The records

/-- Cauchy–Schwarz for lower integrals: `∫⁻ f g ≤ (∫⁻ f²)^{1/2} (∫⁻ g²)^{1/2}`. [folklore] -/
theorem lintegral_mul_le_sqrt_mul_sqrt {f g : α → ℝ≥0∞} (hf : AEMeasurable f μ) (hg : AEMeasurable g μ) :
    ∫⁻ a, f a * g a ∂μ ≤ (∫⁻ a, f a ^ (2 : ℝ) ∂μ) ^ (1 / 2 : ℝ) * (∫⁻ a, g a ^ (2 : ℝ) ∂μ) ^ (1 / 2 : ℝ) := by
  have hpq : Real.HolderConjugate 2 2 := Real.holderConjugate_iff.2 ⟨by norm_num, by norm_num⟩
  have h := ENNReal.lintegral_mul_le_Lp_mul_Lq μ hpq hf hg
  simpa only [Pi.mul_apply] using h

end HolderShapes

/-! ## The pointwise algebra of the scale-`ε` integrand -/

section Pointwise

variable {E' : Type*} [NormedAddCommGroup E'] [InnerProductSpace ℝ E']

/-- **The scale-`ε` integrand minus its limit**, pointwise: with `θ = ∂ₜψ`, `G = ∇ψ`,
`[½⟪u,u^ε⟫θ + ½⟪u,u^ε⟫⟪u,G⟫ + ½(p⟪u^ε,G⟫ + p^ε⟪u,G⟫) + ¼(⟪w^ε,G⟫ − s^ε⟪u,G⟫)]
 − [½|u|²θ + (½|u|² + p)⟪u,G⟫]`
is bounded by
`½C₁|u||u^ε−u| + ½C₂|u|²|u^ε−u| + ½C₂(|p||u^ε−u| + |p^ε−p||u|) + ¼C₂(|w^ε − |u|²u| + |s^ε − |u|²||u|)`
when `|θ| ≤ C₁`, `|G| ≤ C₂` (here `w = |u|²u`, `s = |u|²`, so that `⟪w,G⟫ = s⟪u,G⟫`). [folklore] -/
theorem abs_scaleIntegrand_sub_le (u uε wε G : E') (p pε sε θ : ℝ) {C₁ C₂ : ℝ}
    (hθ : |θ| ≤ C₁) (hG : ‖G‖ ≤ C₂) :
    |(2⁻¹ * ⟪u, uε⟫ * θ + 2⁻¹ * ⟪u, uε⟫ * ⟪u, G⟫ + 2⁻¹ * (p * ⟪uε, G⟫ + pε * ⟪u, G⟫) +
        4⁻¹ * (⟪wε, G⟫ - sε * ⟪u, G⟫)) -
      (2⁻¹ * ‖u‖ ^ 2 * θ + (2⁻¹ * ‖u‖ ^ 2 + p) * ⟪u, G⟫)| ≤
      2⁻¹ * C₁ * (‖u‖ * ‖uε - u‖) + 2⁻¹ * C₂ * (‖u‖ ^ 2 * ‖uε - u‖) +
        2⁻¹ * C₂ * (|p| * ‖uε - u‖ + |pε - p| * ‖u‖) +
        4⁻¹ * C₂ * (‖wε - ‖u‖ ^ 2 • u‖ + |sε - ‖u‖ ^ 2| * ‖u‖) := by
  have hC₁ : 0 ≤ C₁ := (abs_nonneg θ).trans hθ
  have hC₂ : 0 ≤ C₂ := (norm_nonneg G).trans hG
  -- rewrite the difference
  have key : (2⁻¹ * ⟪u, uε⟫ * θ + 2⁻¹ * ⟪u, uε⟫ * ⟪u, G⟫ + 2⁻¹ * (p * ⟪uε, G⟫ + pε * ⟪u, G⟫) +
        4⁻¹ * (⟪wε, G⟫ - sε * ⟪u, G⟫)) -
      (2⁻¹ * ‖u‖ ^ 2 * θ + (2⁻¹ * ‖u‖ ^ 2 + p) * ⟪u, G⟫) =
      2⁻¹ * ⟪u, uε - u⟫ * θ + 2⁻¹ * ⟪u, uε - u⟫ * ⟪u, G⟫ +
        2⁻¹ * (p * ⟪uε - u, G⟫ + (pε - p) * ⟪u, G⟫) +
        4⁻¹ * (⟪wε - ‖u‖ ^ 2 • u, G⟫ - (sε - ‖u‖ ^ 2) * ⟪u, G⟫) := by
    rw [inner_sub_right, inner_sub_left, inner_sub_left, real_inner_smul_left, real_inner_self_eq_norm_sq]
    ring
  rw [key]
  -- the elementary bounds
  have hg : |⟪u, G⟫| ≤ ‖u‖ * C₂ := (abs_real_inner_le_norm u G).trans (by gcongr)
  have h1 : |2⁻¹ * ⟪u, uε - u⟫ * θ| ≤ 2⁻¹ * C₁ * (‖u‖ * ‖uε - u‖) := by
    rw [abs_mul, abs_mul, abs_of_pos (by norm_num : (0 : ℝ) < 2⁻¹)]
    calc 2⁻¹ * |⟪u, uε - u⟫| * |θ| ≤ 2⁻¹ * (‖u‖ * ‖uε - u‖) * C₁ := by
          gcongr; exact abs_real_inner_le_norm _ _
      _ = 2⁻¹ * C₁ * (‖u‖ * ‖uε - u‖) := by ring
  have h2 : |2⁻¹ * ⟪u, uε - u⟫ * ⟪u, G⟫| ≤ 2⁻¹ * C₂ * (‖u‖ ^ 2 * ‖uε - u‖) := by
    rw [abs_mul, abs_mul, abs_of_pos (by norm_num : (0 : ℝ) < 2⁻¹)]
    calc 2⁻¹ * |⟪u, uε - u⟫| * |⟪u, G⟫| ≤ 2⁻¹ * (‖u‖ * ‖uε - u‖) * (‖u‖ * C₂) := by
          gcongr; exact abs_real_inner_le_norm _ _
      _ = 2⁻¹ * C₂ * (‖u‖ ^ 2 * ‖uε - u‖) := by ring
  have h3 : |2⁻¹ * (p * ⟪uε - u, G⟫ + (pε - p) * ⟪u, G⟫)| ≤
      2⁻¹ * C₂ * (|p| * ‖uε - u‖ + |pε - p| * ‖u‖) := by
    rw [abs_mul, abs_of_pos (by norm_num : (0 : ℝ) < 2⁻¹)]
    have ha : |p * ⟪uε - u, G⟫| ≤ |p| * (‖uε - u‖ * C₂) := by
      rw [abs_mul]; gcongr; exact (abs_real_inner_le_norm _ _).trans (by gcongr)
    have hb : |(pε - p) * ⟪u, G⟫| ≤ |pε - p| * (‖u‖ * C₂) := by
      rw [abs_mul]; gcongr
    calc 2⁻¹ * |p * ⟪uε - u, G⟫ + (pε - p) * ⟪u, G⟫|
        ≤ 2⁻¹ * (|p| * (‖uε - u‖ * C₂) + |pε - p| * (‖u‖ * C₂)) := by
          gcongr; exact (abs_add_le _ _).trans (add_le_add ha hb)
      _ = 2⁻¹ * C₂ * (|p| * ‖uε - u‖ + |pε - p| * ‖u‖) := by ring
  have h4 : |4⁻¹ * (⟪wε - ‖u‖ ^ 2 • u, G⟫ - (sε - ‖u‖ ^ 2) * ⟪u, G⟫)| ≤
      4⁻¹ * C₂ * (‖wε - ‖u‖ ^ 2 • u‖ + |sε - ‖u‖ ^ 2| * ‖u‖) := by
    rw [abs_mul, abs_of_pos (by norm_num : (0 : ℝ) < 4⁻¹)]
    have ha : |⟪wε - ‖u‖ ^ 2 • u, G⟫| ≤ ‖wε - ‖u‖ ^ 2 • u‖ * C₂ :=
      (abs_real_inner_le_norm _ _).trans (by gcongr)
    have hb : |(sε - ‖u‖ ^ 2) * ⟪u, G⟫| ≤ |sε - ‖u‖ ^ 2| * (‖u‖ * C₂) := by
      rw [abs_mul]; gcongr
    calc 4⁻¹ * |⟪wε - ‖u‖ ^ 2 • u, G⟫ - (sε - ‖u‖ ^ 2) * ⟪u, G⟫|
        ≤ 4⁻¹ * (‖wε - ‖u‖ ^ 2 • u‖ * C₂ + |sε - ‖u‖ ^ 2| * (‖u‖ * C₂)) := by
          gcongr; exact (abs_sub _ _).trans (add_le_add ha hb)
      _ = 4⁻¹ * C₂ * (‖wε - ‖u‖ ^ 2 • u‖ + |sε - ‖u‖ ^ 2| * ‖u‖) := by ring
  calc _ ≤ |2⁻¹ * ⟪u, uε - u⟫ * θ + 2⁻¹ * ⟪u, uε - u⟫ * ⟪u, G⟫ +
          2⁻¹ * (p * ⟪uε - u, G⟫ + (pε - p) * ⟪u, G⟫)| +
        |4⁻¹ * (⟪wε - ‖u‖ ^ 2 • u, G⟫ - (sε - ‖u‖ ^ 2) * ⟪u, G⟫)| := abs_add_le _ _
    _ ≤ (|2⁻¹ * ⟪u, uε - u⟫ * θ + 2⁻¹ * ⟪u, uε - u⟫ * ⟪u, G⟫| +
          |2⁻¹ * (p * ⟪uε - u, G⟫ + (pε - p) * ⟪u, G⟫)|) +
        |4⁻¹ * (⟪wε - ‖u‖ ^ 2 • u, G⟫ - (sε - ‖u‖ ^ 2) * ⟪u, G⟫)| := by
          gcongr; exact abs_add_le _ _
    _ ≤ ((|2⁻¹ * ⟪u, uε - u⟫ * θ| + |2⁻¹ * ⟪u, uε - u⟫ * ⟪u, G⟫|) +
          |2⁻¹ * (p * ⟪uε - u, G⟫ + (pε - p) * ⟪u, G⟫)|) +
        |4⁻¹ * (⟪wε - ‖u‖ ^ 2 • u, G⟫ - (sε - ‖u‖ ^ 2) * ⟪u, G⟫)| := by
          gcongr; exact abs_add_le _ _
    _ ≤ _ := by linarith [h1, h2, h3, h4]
--
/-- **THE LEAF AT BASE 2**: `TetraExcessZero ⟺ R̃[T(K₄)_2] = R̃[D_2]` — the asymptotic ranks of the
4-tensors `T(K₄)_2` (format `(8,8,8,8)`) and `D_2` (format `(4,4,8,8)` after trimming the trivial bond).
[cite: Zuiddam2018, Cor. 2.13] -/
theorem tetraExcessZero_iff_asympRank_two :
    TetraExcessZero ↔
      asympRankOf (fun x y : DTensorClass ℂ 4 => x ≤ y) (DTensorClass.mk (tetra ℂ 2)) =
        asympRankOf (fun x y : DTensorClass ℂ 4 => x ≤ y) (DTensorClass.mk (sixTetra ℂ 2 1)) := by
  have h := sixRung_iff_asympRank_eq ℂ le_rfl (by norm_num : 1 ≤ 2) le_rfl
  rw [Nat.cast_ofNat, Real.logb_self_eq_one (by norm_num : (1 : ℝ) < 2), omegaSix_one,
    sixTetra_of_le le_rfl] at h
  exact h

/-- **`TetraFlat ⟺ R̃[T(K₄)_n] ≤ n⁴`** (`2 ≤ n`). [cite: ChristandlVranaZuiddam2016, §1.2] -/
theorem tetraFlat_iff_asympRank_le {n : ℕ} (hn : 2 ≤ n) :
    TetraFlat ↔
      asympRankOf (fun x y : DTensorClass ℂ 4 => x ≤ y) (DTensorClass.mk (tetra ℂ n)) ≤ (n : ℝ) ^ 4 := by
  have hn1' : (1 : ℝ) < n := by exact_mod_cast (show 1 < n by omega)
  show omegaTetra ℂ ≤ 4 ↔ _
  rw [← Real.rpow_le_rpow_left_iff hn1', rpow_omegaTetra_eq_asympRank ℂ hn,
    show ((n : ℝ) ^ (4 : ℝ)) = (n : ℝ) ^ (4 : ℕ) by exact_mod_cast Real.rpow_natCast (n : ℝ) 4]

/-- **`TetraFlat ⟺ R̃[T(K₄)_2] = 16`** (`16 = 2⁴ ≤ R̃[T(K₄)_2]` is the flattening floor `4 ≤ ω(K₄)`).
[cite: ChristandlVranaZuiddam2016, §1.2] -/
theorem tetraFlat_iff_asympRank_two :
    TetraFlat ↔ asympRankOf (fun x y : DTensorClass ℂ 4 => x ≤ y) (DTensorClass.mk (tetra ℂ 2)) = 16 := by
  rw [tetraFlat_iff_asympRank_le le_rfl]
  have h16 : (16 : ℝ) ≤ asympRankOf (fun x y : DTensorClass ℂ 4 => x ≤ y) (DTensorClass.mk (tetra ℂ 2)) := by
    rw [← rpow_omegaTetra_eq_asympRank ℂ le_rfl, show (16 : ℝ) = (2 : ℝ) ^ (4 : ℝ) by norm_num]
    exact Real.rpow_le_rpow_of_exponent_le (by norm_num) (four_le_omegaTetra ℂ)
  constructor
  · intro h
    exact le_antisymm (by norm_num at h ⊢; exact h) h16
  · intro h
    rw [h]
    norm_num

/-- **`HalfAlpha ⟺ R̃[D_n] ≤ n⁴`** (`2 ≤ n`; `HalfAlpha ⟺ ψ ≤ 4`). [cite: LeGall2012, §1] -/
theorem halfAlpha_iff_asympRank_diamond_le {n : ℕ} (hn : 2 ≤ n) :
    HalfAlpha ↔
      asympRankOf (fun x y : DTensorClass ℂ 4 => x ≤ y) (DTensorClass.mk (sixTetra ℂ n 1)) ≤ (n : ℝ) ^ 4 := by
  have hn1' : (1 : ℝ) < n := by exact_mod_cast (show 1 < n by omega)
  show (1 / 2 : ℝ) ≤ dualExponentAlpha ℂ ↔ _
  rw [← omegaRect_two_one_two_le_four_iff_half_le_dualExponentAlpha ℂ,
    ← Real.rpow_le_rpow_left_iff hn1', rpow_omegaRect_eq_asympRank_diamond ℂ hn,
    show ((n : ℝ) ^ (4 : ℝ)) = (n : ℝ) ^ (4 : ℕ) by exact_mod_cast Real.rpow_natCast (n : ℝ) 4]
...
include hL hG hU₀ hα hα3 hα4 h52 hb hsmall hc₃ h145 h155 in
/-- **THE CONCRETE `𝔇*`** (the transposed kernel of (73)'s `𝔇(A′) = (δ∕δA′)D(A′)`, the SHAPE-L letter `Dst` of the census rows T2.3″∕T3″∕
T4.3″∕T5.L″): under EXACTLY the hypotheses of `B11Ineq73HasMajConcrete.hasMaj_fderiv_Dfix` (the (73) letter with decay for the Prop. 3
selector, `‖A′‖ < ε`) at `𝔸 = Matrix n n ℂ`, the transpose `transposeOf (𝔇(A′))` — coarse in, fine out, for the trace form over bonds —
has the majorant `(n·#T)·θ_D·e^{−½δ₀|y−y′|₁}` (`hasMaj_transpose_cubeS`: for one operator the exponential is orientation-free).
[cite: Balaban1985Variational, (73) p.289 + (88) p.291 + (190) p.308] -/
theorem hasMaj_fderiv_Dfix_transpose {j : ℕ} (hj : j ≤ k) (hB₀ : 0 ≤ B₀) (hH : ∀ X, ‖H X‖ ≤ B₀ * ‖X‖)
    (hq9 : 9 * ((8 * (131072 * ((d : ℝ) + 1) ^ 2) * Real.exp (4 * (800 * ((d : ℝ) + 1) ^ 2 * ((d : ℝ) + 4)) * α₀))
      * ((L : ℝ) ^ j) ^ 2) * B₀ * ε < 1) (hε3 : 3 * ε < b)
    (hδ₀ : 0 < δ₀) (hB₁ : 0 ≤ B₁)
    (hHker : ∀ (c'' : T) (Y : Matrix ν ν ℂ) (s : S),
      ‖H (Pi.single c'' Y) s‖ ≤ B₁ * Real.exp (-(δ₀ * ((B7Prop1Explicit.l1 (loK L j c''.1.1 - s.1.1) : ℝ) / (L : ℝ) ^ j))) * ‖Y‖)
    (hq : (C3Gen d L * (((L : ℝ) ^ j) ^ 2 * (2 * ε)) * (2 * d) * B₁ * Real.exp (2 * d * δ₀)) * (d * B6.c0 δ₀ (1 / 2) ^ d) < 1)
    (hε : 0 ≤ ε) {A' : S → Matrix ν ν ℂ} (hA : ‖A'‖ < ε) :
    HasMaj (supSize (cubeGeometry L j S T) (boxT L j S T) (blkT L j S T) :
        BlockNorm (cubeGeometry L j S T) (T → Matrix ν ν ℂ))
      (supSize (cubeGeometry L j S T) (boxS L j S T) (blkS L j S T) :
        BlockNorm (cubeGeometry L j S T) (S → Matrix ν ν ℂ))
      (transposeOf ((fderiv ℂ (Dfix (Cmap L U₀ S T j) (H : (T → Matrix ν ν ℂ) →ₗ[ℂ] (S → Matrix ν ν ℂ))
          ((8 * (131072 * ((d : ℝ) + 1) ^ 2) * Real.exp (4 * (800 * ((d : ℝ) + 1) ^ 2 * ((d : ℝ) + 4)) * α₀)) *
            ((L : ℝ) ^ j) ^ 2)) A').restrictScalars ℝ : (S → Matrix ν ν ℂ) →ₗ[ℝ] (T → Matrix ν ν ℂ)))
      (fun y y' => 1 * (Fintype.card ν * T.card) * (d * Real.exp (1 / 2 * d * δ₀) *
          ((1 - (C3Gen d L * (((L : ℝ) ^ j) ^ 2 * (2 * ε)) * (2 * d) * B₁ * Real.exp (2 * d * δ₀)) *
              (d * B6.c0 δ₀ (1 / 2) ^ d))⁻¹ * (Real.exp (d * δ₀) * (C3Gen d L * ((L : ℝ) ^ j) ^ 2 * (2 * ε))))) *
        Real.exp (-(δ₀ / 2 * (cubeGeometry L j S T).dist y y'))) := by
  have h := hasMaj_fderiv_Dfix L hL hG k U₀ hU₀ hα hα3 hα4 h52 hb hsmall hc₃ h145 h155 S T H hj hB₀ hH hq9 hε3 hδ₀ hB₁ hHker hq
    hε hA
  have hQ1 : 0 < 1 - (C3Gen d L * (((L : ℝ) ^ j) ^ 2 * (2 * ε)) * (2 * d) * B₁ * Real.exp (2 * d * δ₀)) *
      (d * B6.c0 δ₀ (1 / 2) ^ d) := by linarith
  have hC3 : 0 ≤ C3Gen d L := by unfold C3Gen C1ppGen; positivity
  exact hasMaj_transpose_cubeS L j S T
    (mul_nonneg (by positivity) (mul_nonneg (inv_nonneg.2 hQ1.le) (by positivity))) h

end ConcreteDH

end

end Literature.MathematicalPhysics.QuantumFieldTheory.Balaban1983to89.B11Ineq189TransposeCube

About this task
Using only the listing above, restate exactly the lines from the line containing "have hpq : Real.HolderConjugate" through the line containing "[InnerProductSpace ℝ E']", both included.

Reply
  have hpq : Real.HolderConjugate 2 2 := Real.holderConjugate_iff.2 ⟨by norm_num, by norm_num⟩
  have h := ENNReal.lintegral_mul_le_Lp_mul_Lq μ hpq hf hg
  simpa only [Pi.mul_apply] using h

end HolderShapes

/-! ## The pointwise algebra of the scale-`ε` integrand -/

section Pointwise

variable {E' : Type*} [NormedAddCommGroup E'] [InnerProductSpace ℝ E']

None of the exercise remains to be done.